> **Study material**
--------
omit [T2Space M] [SecondCountableTopology M] in
/-- **The slice `M → X ∖ {c}`, `x ↦ κ (x, u)`, induces isomorphisms on all `Hₖ`** when `W'` is simply
connected and acyclic, and `M` is path connected with the integral homology of `𝕊ᵐ⁺¹`: in degree
`m + 1` the map `Hₘ₊₁(M) ≅ Hₘ₊₁(X ∖ K) → Hₘ₊₁(X ∖ c)` is onto (`surjective_map_coreComplIncl`)
between two copies of `ℤ`, hence an isomorphism; the other positive degrees vanish on both sides;
degree `0` by path-connectedness. This is "the inclusion `M → W` also induces isomorphisms of
homology groups" in Kervaire–Milnor's proof of Lemma 2.3 (1963, p. 506), obtained there from Poincaré
duality. [cite: KervaireMilnorAnnals1963, Lemma 2.3, proof (p. 506)] -/
theorem isIso_map_sliceCompl [SimplyConnectedSpace c₀.W] [PathConnectedSpace M]
    (hac : ∀ k, 1 ≤ k → IsZero (singularHomology ℤ ℤ c₀.W k))
    (hMtop : Nonempty (singularHomology ℤ ℤ M (m + 1) ≅ ModuleCat.of ℤ (ULift.{0} ℤ)))
    (hMmid : ∀ k, 1 ≤ k → k ≠ m + 1 → IsZero (singularHomology ℤ ℤ M k))
    {κ : BoundaryCollar c₀.W M} (hκ : ∀ x : M, κ.collar (x, 0) = c₀.incl x) {u t : I} (hu : 0 < u)
    (hut : u < t) (hc : c₀.ctr D ∈ c₀.coreInterior κ t) (k : ℕ) :
    IsIso (singularHomology.map ℤ ℤ ((c₀.coreComplIncl D κ t hc).comp (c₀.sliceInterior hκ hu hut)) k) := by
  have ht : 0 < t := lt_trans hu hut
  rcases Nat.eq_zero_or_pos k with rfl | hk
  · haveI := c₀.pathConnectedSpace_compl_ctr D
    exact singularHomology.isIso_map_zero_of_pathConnectedSpace ℤ ℤ _
  · by_cases hkm : k = m + 1
    · subst hkm
      obtain ⟨eM⟩ := hMtop
      obtain ⟨eC⟩ := HomologicalOrientation.nonempty_iso_singularHomology_compl_singleton
        (R := ℤ) (n := m + 1) (c₀.ctr D) (c₀.isZero_singularHomology_interior (hac _ (by omega)))
        (c₀.isZero_singularHomology_interior (hac _ (by omega)))
      refine isIso_of_surjective_of_iso_int eM eC _ ?_
      rw [singularHomology.map_comp]
      change Function.Surjective ((singularHomology.map ℤ ℤ (c₀.coreComplIncl D κ t hc) (m + 1)) ∘
        (singularHomology.map ℤ ℤ (c₀.sliceInterior hκ hu hut) (m + 1)))
      haveI := c₀.isIso_map_sliceInterior hκ hu hut (m + 1)
      exact (c₀.surjective_map_coreComplIncl D hac hκ ht hc).comp
        (asIso (singularHomology.map ℤ ℤ (c₀.sliceInterior hκ hu hut) (m + 1))).toLinearEquiv.surjective
    · exact (hMmid k hk hkm).isIso
        (isZero_singularHomology_compl_singleton_of_isZero (n := m + 1) (c₀.ctr D) hkm
          (c₀.isZero_singularHomology_interior (hac k hk))) _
--------
> **How to complete this task**
Retype the listing above exactly as it appears.

> **Reply**
omit [T2Space M] [SecondCountableTopology M] in
/-- **The slice `M → X ∖ {c}`, `x ↦ κ (x, u)`, induces isomorphisms on all `Hₖ`** when `W'` is simply
connected and acyclic, and `M` is path connected with the integral homology of `𝕊ᵐ⁺¹`: in degree
`m + 1` the map `Hₘ₊₁(M) ≅ Hₘ₊₁(X ∖ K) → Hₘ₊₁(X ∖ c)` is onto (`surjective_map_coreComplIncl`)
between two copies of `ℤ`, hence an isomorphism; the other positive degrees vanish on both sides;
degree `0` by path-connectedness. This is "the inclusion `M → W` also induces isomorphisms of
homology groups" in Kervaire–Milnor's proof of Lemma 2.3 (1963, p. 506), obtained there from Poincaré
duality. [cite: KervaireMilnorAnnals1963, Lemma 2.3, proof (p. 506)] -/
theorem isIso_map_sliceCompl [SimplyConnectedSpace c₀.W] [PathConnectedSpace M]
    (hac : ∀ k, 1 ≤ k → IsZero (singularHomology ℤ ℤ c₀.W k))
    (hMtop : Nonempty (singularHomology ℤ ℤ M (m + 1) ≅ ModuleCat.of ℤ (ULift.{0} ℤ)))
    (hMmid : ∀ k, 1 ≤ k → k ≠ m + 1 → IsZero (singularHomology ℤ ℤ M k))
    {κ : BoundaryCollar c₀.W M} (hκ : ∀ x : M, κ.collar (x, 0) = c₀.incl x) {u t : I} (hu : 0 < u)
    (hut : u < t) (hc : c₀.ctr D ∈ c₀.coreInterior κ t) (k : ℕ) :
    IsIso (singularHomology.map ℤ ℤ ((c₀.coreComplIncl D κ t hc).comp (c₀.sliceInterior hκ hu hut)) k) := by
  have ht : 0 < t := lt_trans hu hut
  rcases Nat.eq_zero_or_pos k with rfl | hk
  · haveI := c₀.pathConnectedSpace_compl_ctr D
    exact singularHomology.isIso_map_zero_of_pathConnectedSpace ℤ ℤ _
  · by_cases hkm : k = m + 1
    · subst hkm
      obtain ⟨eM⟩ := hMtop
      obtain ⟨eC⟩ := HomologicalOrientation.nonempty_iso_singularHomology_compl_singleton
        (R := ℤ) (n := m + 1) (c₀.ctr D) (c₀.isZero_singularHomology_interior (hac _ (by omega)))
        (c₀.isZero_singularHomology_interior (hac _ (by omega)))
      refine isIso_of_surjective_of_iso_int eM eC _ ?_
      rw [singularHomology.map_comp]
      change Function.Surjective ((singularHomology.map ℤ ℤ (c₀.coreComplIncl D κ t hc) (m + 1)) ∘
        (singularHomology.map ℤ ℤ (c₀.sliceInterior hκ hu hut) (m + 1)))
      haveI := c₀.isIso_map_sliceInterior hκ hu hut (m + 1)
      exact (c₀.surjective_map_coreComplIncl D hac hκ ht hc).comp
        (asIso (singularHomology.map ℤ ℤ (c₀.sliceInterior hκ hu hut) (m + 1))).toLinearEquiv.surjective
    · exact (hMmid k hk hkm).isIso
        (isZero_singularHomology_compl_singleton_of_isZero (n := m + 1) (c₀.ctr D) hkm
          (c₀.isZero_singularHomology_interior (hac k hk))) _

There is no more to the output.